Below is the capture of the ptv starting with it off and when I turned it on and its working. It looks quite different that the capture in my earlier post when it could not establish a internet connection.

It seems that the ptv needed to establish an internet connection wirelessly before wired worked but wired did work worked when plugged directly into the modem. No updated to the TV were done as far as I know. Automatic updates are disabled and the reported firmware ver didn't change.

Questions;

• What could cause this behavior?

• What can I do to make sure this issue does not return, especially when I'm gone and there are many very unhappy people watching a nearly blank screen that says no internet connection?
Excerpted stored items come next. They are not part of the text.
import Literature.Geometry.Lorentzian.ChartMetricCoord
import Literature.Geometry.Lorentzian.KerrSchildCoord
import HarnessLib

/-!
# Crux `ChannelsResolveTameDevelopmentsR` (stmt-FinalStateConjecture-14075), line
# `trapped-set-observability-analyticity` — stub `stub_trappedSetObservability` (S4', reshaped):
# the line's `boxAt` IS the tree's coordinate d'Alembertian `MetricCoord.lapAt`, hence the honest
# `□_g` of every chart metric with those components

The two-sided concentration law of stub S4' (`TwoSidedConcentrationLawK a r₀ G`) is a statement
about solutions of `boxAt G u = 0`, where the line's Defs file (p110780) defines
`boxAt G u x := MetricCoord.mtrAt G x (D²u(x)) − Du(x)(∑_β MetricCoord.chrAt G x (♯_G dx^β) ∂_β)`.
Wave 1 audited on paper (A4) that this is the honest `□_G = g^{μν}(∂_μ∂_ν − Γ^λ_{μν}∂_λ)` in ANY
chart.  This file kernel-checks it, with the body of `boxAt` written verbatim (unfolded):

* `boxAt_eq_lapAt` — for ALL `G, u, x` (pure linear algebra, no hypothesis): the body of
  `boxAt G u x` equals `MetricCoord.lapAt G u x = tr_G (Hess_G u)(x)`, the coordinate
  Laplace–Beltrami / d'Alembert operator of `CoordScalarCurvatureEvolution.lean`
  (`lapAt_eq_sum`: `∑ g^{kl}(∂_k∂_l u − Du(Γ(∂_k, ∂_l)))`), through `♯_G dx^β = ∑_α g^{αβ} ∂_α`
  (`sharpAt_dx_eq_sum`);
* `dalembertian_eq_boxAt` — hence, by the tree's link theorem `OpensChart.dalembertian_eq_lapAt`
  (`ChartMetricCoord.lean`), for every smooth pseudo-Riemannian metric `g` on an open `U ⊆ E4`
  with components `G` and every function with a `C²` representative, the ABSTRACT d'Alembertian
  `g.dalembertian f x` (`LeviCivita.lean`, Levi-Civita connection) IS `boxAt G Φ x`.

So every identity the tree proves for `lapAt` / `g.dalembertian` (locality, linearity, the
divergence form `|g|^{-1/2}∂_μ(|g|^{1/2}g^{μν}∂_ν)` of `LaplaceBeltramiChartForm.lean`, the Kerr
chart formula `Kerr.dalembertian_eq_sum`) is available to the solutions the law quantifies over —
the entry point of the general forward energy estimate on the cylinder (the class-wide first rung,
still missing) and of the Kerr rung.  §3: the registered sub-goal `stub_boxAtEqLapAt`.
-/

set_option linter.dupNamespace false

noncomputable section

namespace Summit.FinalStateConjecture.FinalStateConjecture.Theorems.TrappedSet

open Literature.Geometry.Lorentzian
open scoped Manifold ContDiff Topology BigOperators
open Filter Set Function TopologicalSpace

/-- The dual-basis functional of the coordinate basis of `E4` is the coordinate covector:
`coordCLM (basisFun) β = dx^β`. [folklore] -/
theorem coordCLM_basisFun (β : Fin 4) :
    MetricCoord.coordCLM (EuclideanSpace.basisFun (Fin 4) ℝ).toBasis β = E4.dx β := by
  ext v
  rw [MetricCoord.coordCLM_apply, Kerr.coord_basisFun]
  rfl

/-- **Index raising in coordinates**: `♯_G dx^β = ∑_α g^{αβ} ∂_α` (any components `G`, any point;
`g^{αβ} = MetricCoord.ginv` in the coordinate basis). [cite: ONeill1983, Ch. 3, p. 60] -/
theorem sharpAt_dx_eq_sum (G : E4 → E4 →L[ℝ] E4 →L[ℝ] ℝ) (x : E4) (β : Fin 4) :
    MetricCoord.sharpAt G x (E4.dx β) =
      ∑ α, MetricCoord.ginv G (EuclideanSpace.basisFun (Fin 4) ℝ).toBasis x α β •
        E4.basisVector α := by
  conv_lhs => rw [Kerr.eq_sum_basisVector (MetricCoord.sharpAt G x (E4.dx β))]
  refine Finset.sum_congr rfl fun α _ ↦ ?_
  rw [MetricCoord.ginv, coordCLM_basisFun, Kerr.coord_basisFun]

/-- **The line's `boxAt` is the tree's `lapAt`.** For ALL components `G`, functions `u` and points
`x` (no invertibility, symmetry or regularity needed — it is linear algebra):
`tr_G D²u(x) − Du(x)(∑_β Γ_G(♯dx^β, ∂_β)) = tr_G (Hess_G u)(x) = MetricCoord.lapAt G u x`, the
coordinate Laplace–Beltrami / d'Alembert operator `g^{μν}(∂_μ∂_ν u − Γ^λ_{μν} ∂_λ u)` of
`CoordScalarCurvatureEvolution.lean` (left side = the body of the line's `boxAt G u x`, verbatim).
[cite: ONeill1983, Ch. 3, Def. 3.50] -/
theorem boxAt_eq_lapAt (G : E4 → E4 →L[ℝ] E4 →L[ℝ] ℝ) (u : E4 → ℝ) (x : E4) :
    MetricCoord.mtrAt G x (fderiv ℝ (fderiv ℝ u) x) -
        fderiv ℝ u x (∑ β : Fin 4, MetricCoord.chrAt G x (MetricCoord.sharpAt G x (E4.dx β))
          (E4.basisVector β)) =
      MetricCoord.lapAt G u x := by
  set b := (EuclideanSpace.basisFun (Fin 4) ℝ).toBasis with hb
  have hbv : ∀ μ, b μ = E4.basisVector μ := fun μ ↦ by
    simp [hb, OrthonormalBasis.coe_toBasis, EuclideanSpace.basisFun_apply]
  rw [MetricCoord.lapAt_eq_sum G b, MetricCoord.mtrAt_eq_sum b]
  simp only [mul_sub, Finset.sum_sub_distrib, hbv]
  congr 1
  -- the Christoffel term: `Du(∑_β Γ(♯dx^β, ∂_β)) = ∑_α ∑_β g^{αβ} Du(Γ(∂_α, ∂_β))`
  rw [map_sum, Finset.sum_comm]
  refine Finset.sum_congr rfl fun β _ ↦ ?_
  rw [sharpAt_dx_eq_sum, map_sum, sum_apply, map_sum]
  refine Finset.sum_congr rfl fun α _ ↦ ?_
  rw [map_smul, smul_apply, map_smul, smul_eq_mul]

/-- **Hence `boxAt` is the honest `□_g`.** For every smooth pseudo-Riemannian metric `g` on an
open set `U ⊆ E4` with components `G` (`g.val y = G y`), every point `x ∈ U` and every function
`f` on `U` with a representative `Φ` of class `C²` at `x`: the abstract d'Alembertian
`g.dalembertian f x` (`LeviCivita.lean`: `tr_g Hess_g f`, Levi-Civita connection) equals the
line's `boxAt G Φ x` (body verbatim) — in ANY chart, harmonic or not
(`OpensChart.dalembertian_eq_lapAt` + `boxAt_eq_lapAt`). [cite: ONeill1983, Ch. 3, Def. 3.50] -/
theorem dalembertian_eq_boxAt {U : Opens E4}
    {g : PseudoRiemannianMetric 𝓘(ℝ, E4) ∞ E4 (TangentSpace 𝓘(ℝ, E4) : U → Type _)}
    [g.HasLeviCivita] {G : E4 → E4 →L[ℝ] E4 →L[ℝ] ℝ} (hG : ∀ y : U, g.val y = G y) (x : U)
    {f : U → ℝ} {Φ : E4 → ℝ} (hf : ∀ y : U, f y = Φ y) (hΦ : ContDiffAt ℝ 2 Φ x) :
    g.dalembertian f x =
      MetricCoord.mtrAt G x (fderiv ℝ (fderiv ℝ Φ) x) -
        fderiv ℝ Φ x (∑ β : Fin 4, MetricCoord.chrAt G x (MetricCoord.sharpAt G x (E4.dx β))
          (E4.basisVector β)) := by
  rw [OpensChart.dalembertian_eq_lapAt hG x hf hΦ, boxAt_eq_lapAt]


/-! ## §3 The registered sub-goal of `stub_trappedSetObservability` (S4 v2) -/

/-- Registered sub-goal `stub_boxAtEqLapAt` of `stub_trappedSetObservability` (S4 v2): **the body of
the line's `boxAt G u x` is `MetricCoord.lapAt G u x`, for all `G, u, x`.**
[cite: ONeill1983, Ch. 3, Def. 3.50] -/
theorem stub_boxAtEqLapAt :
    ∀ (G : E4 → E4 →L[ℝ] E4 →L[ℝ] ℝ) (u : E4 → ℝ) (x : E4), MetricCoord.mtrAt G x (fderiv ℝ (fderiv ℝ u) x) - fderiv ℝ u x (∑ β : Fin 4, MetricCoord.chrAt G x (MetricCoord.sharpAt G x (E4.dx β)) (E4.basisVector β)) = MetricCoord.lapAt G u x :=
  boxAt_eq_lapAt

end Summit.FinalStateConjecture.FinalStateConjecture.Theorems.TrappedSet

end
• How best to learn more about network traffic, packets, etc. I know this is probably like asking you guys, how to be a brain surgeon, but I would like to be in a better spot then I am now.

Thanks
Frank

frr

Hers the packet capture file...packetcapture-tv working wired dyanic IP DNS pfsense.pcap

Not sure if I captured enough. Seem that there is a 2k file size upload limit.

PS: My old firewall (Zywall UGS) did not have this issue.

stephenw10

Did you have a DHCP static mapping in place for the wifi MAC address when you switched to wifi?

Do (or did) you have 'ARP Table Static Entry' set on the static mapping for the Ethernet MAC?

This feels like once it was able to connect it may have updated and corrected whatever issue it was hitting. I could believe a bad clock in the TV might cause the continuous ARP requests for example.